Five Heads (Tavantolgoi) is an art-anthropology exchange and exhibition based at the UCL Department of Anthropology and organised by Hermione Spriggs and as part of the five-year project Emerging Subjects of the New Mongolian Economy. Five Heads brings together the work of five anthropologists and five artists researching and responding to the dramatic rise and fall of Mongolia’s mineral economy, exposed to the wider global commodity super-cycle, and increasingly dependent on China. The title Tavantolgoi (or “Five Heads” in English) refers to Mongolia’s largest coal mine, composed of five mineral-rich mounds or ‘heads’ that lend this region its name. The exhibition maps an exchange of materials and perspectives extracted and mobilised between the geosphere and human culture, and between anthropology and art in Mongolia and London.

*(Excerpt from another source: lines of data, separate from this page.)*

/-- **THE APEX LEMMA.** See the file header. `T` = the columns avoiding the apex, meeting the tail set, and not in the link; `F' ∖ T` and `L ∪ T` independent one
dimension down ⟹ `F` independent for the apex specialisation. -/
theorem indepCols_apex {X' : Finset (Fin h)} {n vs : Fin h} (hn : n ∉ X') (F : Finset (Finset (Fin h))) (G₁ : Finset (Fin h))
    (T : Finset (Finset (Fin h)))
    (hTF : ∀ Y ∈ T, Y ∈ F ∧ vs ∉ Y) (hTG : ∀ Y ∈ T, (∑ γ ∈ Y, tailInd G₁ γ) ≠ 0) (hTL : ∀ Y ∈ T, insert vs Y ∉ F)
    (hcov : ∀ Y ∈ F, vs ∉ Y → (∑ γ ∈ Y, tailInd G₁ γ) ≠ 0 → Y ∈ T ∨ insert vs Y ∈ F)
    {θ'' : Fin h → Fin h → ℂ} {φ'' : Fin h → Fin h → Fin h → ℂ} (hθ : ∀ γ, θ'' n γ = 0) (hφ : ∀ b γ, φ'' b γ n = 0)
    (h0 : IndepCols X' ((F.filter (fun W => vs ∉ W)) \ T) θ'' φ'')
    (h1 : IndepCols X' (((F.filter (fun W => vs ∈ W)).image (fun W => W.erase vs)) ∪ T) θ'' φ'') :
    IndepCols (insert n X') F (apexTheta θ'' vs n) (apexPhi φ'' vs n G₁) := by
  classical
  intro g hg
  set F' := F.filter (fun W => vs ∉ W) with hF'
  set L := (F.filter (fun W => vs ∈ W)).image (fun W => W.erase vs) with hL
  set c : Finset (Fin h) → ℂ := fun Y => ∑ γ ∈ Y, tailInd G₁ γ with hc
  set t : Finset (Fin h) → Finset (Fin h) → ℂ := fun Y U => coeff (pexpo U ∅) (∏ γ ∈ Y, doorElem θ'' φ'' γ) with ht
  -- membership bookkeeping
  have hLmem : ∀ Y, Y ∈ L ↔ vs ∉ Y ∧ insert vs Y ∈ F := by
    intro Y
    rw [hL, Finset.mem_image]
    constructor
    · rintro ⟨W, hW, rfl⟩
      rw [Finset.mem_filter] at hW
      exact ⟨Finset.notMem_erase vs W, by rw [Finset.insert_erase hW.2]; exact hW.1⟩
    · rintro ⟨hvs, hins⟩
      exact ⟨insert vs Y, Finset.mem_filter.mpr ⟨hins, Finset.mem_insert_self vs Y⟩, Finset.erase_insert hvs⟩
  have hF'mem : ∀ Y, Y ∈ F' ↔ Y ∈ F ∧ vs ∉ Y := fun Y => by rw [hF', Finset.mem_filter]
  have hTL' : ∀ Y ∈ T, Y ∉ L := fun Y hY hYL => hTL Y hY ((hLmem Y).mp hYL).2
  -- split the vanishing combination over F = F' ⊔ (faces through vs)
  have hsplit : ∀ U, ∑ W ∈ F, g W * coeff (pexpo U ∅) (∏ γ ∈ W, doorElem (apexTheta θ'' vs n) (apexPhi φ'' vs n G₁) γ) =
      ∑ W ∈ F', g W * coeff (pexpo U ∅) (∏ γ ∈ W, doorElem (apexTheta θ'' vs n) (apexPhi φ'' vs n G₁) γ) +
      ∑ W ∈ F.filter (fun W => vs ∈ W), g W * coeff (pexpo U ∅) (∏ γ ∈ W, doorElem (apexTheta θ'' vs n) (apexPhi φ'' vs n G₁) γ) := by
    intro U
    rw [hF', ← Finset.sum_filter_add_sum_filter_not F (fun W => vs ∉ W)]
    congr 1
    exact Finset.sum_congr (Finset.filter_congr (fun W _ => by rw [not_not])) (fun _ _ => rfl)
  -- (bottom) rows `insert n U₀`, `U₀ ⊆ X'`: a vanishing combination of the columns of L ∪ T
  have hbot : ∀ U₀, U₀ ⊆ X' →
      ∑ Y ∈ L ∪ T, ((if Y ∈ F' then g Y * c Y else 0) + (if Y ∈ L then g (insert vs Y) else 0)) * t Y U₀ = 0 := by
    intro U₀ hU₀
    have hnU₀ : n ∉ U₀ := fun hmem => hn (hU₀ hmem)
    have hU : insert n U₀ ⊆ insert n X' := Finset.insert_subset_insert n hU₀
    have herase : (insert n U₀).erase n = U₀ := Finset.erase_insert hnU₀
    have key := hg (insert n U₀) hU
    rw [hsplit] at key
    -- first block: W ∈ F'
    have hA : ∑ W ∈ F', g W * coeff (pexpo (insert n U₀) ∅) (∏ γ ∈ W, doorElem (apexTheta θ'' vs n) (apexPhi φ'' vs n G₁) γ) =
        ∑ W ∈ F', g W * c W * t W U₀ := by
      refine Finset.sum_congr rfl (fun W hW => ?_)
      rw [coeff_prod_doorElem_apex_notMem ((hF'mem W).mp hW).2 hθ hφ, if_pos (Finset.mem_insert_self n U₀), herase, mul_assoc]
    -- second block: W ∋ vs, reindexed by Y = W.erase vs ∈ L
    have hB : ∑ W ∈ F.filter (fun W => vs ∈ W), g W * coeff (pexpo (insert n U₀) ∅)
        (∏ γ ∈ W, doorElem (apexTheta θ'' vs n) (apexPhi φ'' vs n G₁) γ) = ∑ Y ∈ L, g (insert vs Y) * t Y U₀ := by
      rw [hL, Finset.sum_image]
      · refine Finset.sum_congr rfl (fun W hW => ?_)
        have hvsW : vs ∈ W := (Finset.mem_filter.mp hW).2
        rw [coeff_prod_doorElem_apex_mem hvsW hθ hφ, if_pos (Finset.mem_insert_self n U₀), herase, Finset.insert_erase hvsW]
      · intro W hW W' hW' heq
        have h1 : vs ∈ W := (Finset.mem_filter.mp hW).2
        have h2 : vs ∈ W' := (Finset.mem_filter.mp hW').2
        have heq' : W.erase vs = W'.erase vs := heq
        rw [← Finset.insert_erase h1, ← Finset.insert_erase h2, heq']
    rw [hA, hB] at key
    -- regroup over L ∪ T
    rw [Finset.sum_union (Finset.disjoint_left.mpr (fun Y hYL hYT => hTL' Y hYT hYL)) ] at *
    have hsumF' : ∑ W ∈ F', g W * c W * t W U₀ = ∑ Y ∈ T, g Y * c Y * t Y U₀ + ∑ Y ∈ L, (if Y ∈ F' then g Y * c Y else 0) * t Y U₀ := by
      -- terms of F' with c ≠ 0 lie in T ⊔ (L ∩ F')
      have hTsub : T ⊆ F' := fun Y hY => (hF'mem Y).mpr (hTF Y hY)
      rw [← Finset.sum_sdiff hTsub, add_comm]
      congr 1
      -- Σ over F' \ T equals Σ over L of the indicator-weighted terms
      rw [← Finset.sum_filter_add_sum_filter_not (F' \ T) (fun Y => Y ∈ L)]
      have hz : ∑ Y ∈ (F' \ T).filter (fun Y => Y ∉ L), g Y * c Y * t Y U₀ = 0 := by
        refine Finset.sum_eq_zero (fun Y hY => ?_)
        obtain ⟨hY1, hY2⟩ := Finset.mem_filter.mp hY
        obtain ⟨hYF', hYT⟩ := Finset.mem_sdiff.mp hY1
        have hcz : c Y = 0 := by
          by_contra hne
          rcases hcov Y ((hF'mem Y).mp hYF').1 ((hF'mem Y).mp hYF').2 hne with h' | h'
          · exact hYT h'
          · exact hY2 ((hLmem Y).mpr ⟨((hF'mem Y).mp hYF').2, h'⟩)
        rw [hcz, mul_zero, zero_mul]
      rw [hz, add_zero]
      rw [← Finset.sum_filter_add_sum_filter_not L (fun Y => Y ∈ F')]
      have hz2 : ∑ Y ∈ L.filter (fun Y => Y ∉ F'), (if Y ∈ F' then g Y * c Y else 0) * t Y U₀ = 0 :=
        Finset.sum_eq_zero (fun Y hY => by rw [if_neg (Finset.mem_filter.mp hY).2, zero_mul])
      rw [hz2, add_zero]
      have hsets : (F' \ T).filter (fun Y => Y ∈ L) = L.filter (fun Y => Y ∈ F') := by
        ext Y
        simp only [Finset.mem_filter, Finset.mem_sdiff]
        constructor
        · rintro ⟨⟨hYF', -⟩, hYL⟩; exact ⟨hYL, hYF'⟩
        · rintro ⟨hYL, hYF'⟩; exact ⟨⟨hYF', fun hYT => hTL' Y hYT hYL⟩, hYL⟩
      rw [hsets]
      exact Finset.sum_congr rfl (fun Y hY => by rw [if_pos (Finset.mem_filter.mp hY).2])
    rw [hsumF', add_assoc, ← Finset.sum_add_distrib] at key
    -- assemble
    have hTpart : ∑ Y ∈ T, ((if Y ∈ F' then g Y * c Y else 0) + (if Y ∈ L then g (insert vs Y) else 0)) * t Y U₀ = ∑ Y ∈ T, g Y * c Y * t Y U₀ :=
      Finset.sum_congr rfl (fun Y hY => by
        rw [if_pos ((hF'mem Y).mpr (hTF Y hY)), if_neg (hTL' Y hY), add_zero])
    have hLpart : ∑ Y ∈ L, ((if Y ∈ F' then g Y * c Y else 0) + (if Y ∈ L then g (insert vs Y) else 0)) * t Y U₀ =
        ∑ Y ∈ L, ((if Y ∈ F' then g Y * c Y else 0) * t Y U₀ + g (insert vs Y) * t Y U₀) :=
      Finset.sum_congr rfl (fun Y hY => by rw [if_pos hY, add_mul])
    rw [hLpart, hTpart]
    linear_combination key
  -- apply independence of L ∪ T
  have hzero1 := h1 (fun Y => (if Y ∈ F' then g Y * c Y else 0) + (if Y ∈ L then g (insert vs Y) else 0)) hbot
  -- coefficients on T vanish
  have hgT : ∀ Y ∈ T, g Y = 0 := by
    intro Y hY
    have := hzero1 Y (Finset.mem_union_right _ hY)
    rw [if_pos ((hF'mem Y).mpr (hTF Y hY)), if_neg (hTL' Y hY), add_zero] at this
    rcases mul_eq_zero.mp this with h' | h'
    · exact h'
    · exact absurd h' (hTG Y hY)
  -- (top) rows U ⊆ X': a vanishing combination of the columns of F' \ T
  have htop : ∀ U, U ⊆ X' → ∑ W ∈ F' \ T, g W * t W U = 0 := by
    intro U hU
    have hnU : n ∉ U := fun hmem => hn (hU hmem)
    have key := hg U (hU.trans (Finset.subset_insert n X'))
    rw [hsplit] at key
    have hB : ∑ W ∈ F.filter (fun W => vs ∈ W), g W * coeff (pexpo U ∅)
        (∏ γ ∈ W, doorElem (apexTheta θ'' vs n) (apexPhi φ'' vs n G₁) γ) = 0 :=
      Finset.sum_eq_zero (fun W hW => by
        rw [coeff_prod_doorElem_apex_mem (Finset.mem_filter.mp hW).2 hθ hφ, if_neg hnU, mul_zero])
    rw [hB, add_zero] at key
    have hA : ∑ W ∈ F', g W * coeff (pexpo U ∅) (∏ γ ∈ W, doorElem (apexTheta θ'' vs n) (apexPhi φ'' vs n G₁) γ) =
        ∑ W ∈ F', g W * t W U :=
      Finset.sum_congr rfl (fun W hW => by rw [coeff_prod_doorElem_apex_notMem ((hF'mem W).mp hW).2 hθ hφ, if_neg hnU])
    rw [hA] at key
    have hTsub : T ⊆ F' := fun Y hY => (hF'mem Y).mpr (hTF Y hY)
    have hT0 : ∑ Y ∈ T, g Y * t Y U = 0 := Finset.sum_eq_zero (fun Y hY => by rw [hgT Y hY, zero_mul])
    rw [← Finset.sum_sdiff hTsub, hT0, add_zero] at key
    exact key
  have hzero0 := h0 g htop
  -- conclude
  intro W hW
  by_cases hvsW : vs ∈ W
  · have hYL : W.erase vs ∈ L := (hLmem _).mpr ⟨Finset.notMem_erase vs W, by rw [Finset.insert_erase hvsW]; exact hW⟩
    have := hzero1 (W.erase vs) (Finset.mem_union_left _ hYL)
    have hY0 : (if W.erase vs ∈ F' then g (W.erase vs) * c (W.erase vs) else 0) = 0 := by
      by_cases hYF' : W.erase vs ∈ F'
      · rw [if_pos hYF']
        by_cases hYT : W.erase vs ∈ T
        · rw [hgT _ hYT, zero_mul]
        · rw [hzero0 _ (Finset.mem_sdiff.mpr ⟨hYF', hYT⟩), zero_mul]
      · rw [if_neg hYF']
    rw [hY0, zero_add, if_pos hYL, Finset.insert_erase hvsW] at this
    exact this
  · have hWF' : W ∈ F' := (hF'mem W).mpr ⟨hW, hvsW⟩
    by_cases hWT : W ∈ T
    · exact hgT W hWT
    · exact hzero0 W (Finset.mem_sdiff.mpr ⟨hWF', hWT⟩)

The artists are invited to engage with themes and materials delivered to them in the form of ethnographic fieldwork boxes, forging site-specific and politicized responses to the material, while drawing on their experiences of the Mongolian ‘wolf economy’. The artworks generated through this process contribute to a new wave of cultural production in and around Ulaanbaatar, reflecting the diverse ethical projects and strategies that come to flourish in the face of dramatic environmental change and wild economic fluctuation. Here the ethnographic process is itself mined and exposed in tandem with the extraction of economic data and raw materials collected on site during a series of visits to Mongolia’s largest coal, copper and gold mines and the areas they impact.The migration of ideas and materials from Mongolia to the UK and back again also echoes a larger migratory cycle of economic power from the West to the New East. As global cores and peripheries exchange places and rehearse histories of empire-formation, we learn of geo-ontological emergence, possible capitalist futures, and alternative strategies for creative survival in the present.
Stages of extraction:
Five Heads (Tavantolgoi) is itself a process of mining and extracting. Artistic outcomes surface through four layers of extraction, migration, translation and exchange:
i) Extraction of ethnographic themes, materials and methodologies in London, reassembled as physical ‘toolkits’ for artists. ii) Migration of ‘toolkits’ - as ethnographic fieldwork boxes - to Artists. iii) Translation of ethnographic knowledge into artistic themes and processes, contributing to artist research in Mongolia. iv) Exchange between Artists, collaborating Researchers and the broader public through an exhibition and public events program in London 2018, enabling further interdisciplinary dialogue and the formation of larger collaborative networks.
Baatarzorig Batjargal and Nomin Bold (UB)
Dolgor Ser Od and Marc Schmitz Tuguldur Yondonjamts (UB/NY)
Deborah Tchoudjinoff (Lon)
Yuri Pattison (Lon)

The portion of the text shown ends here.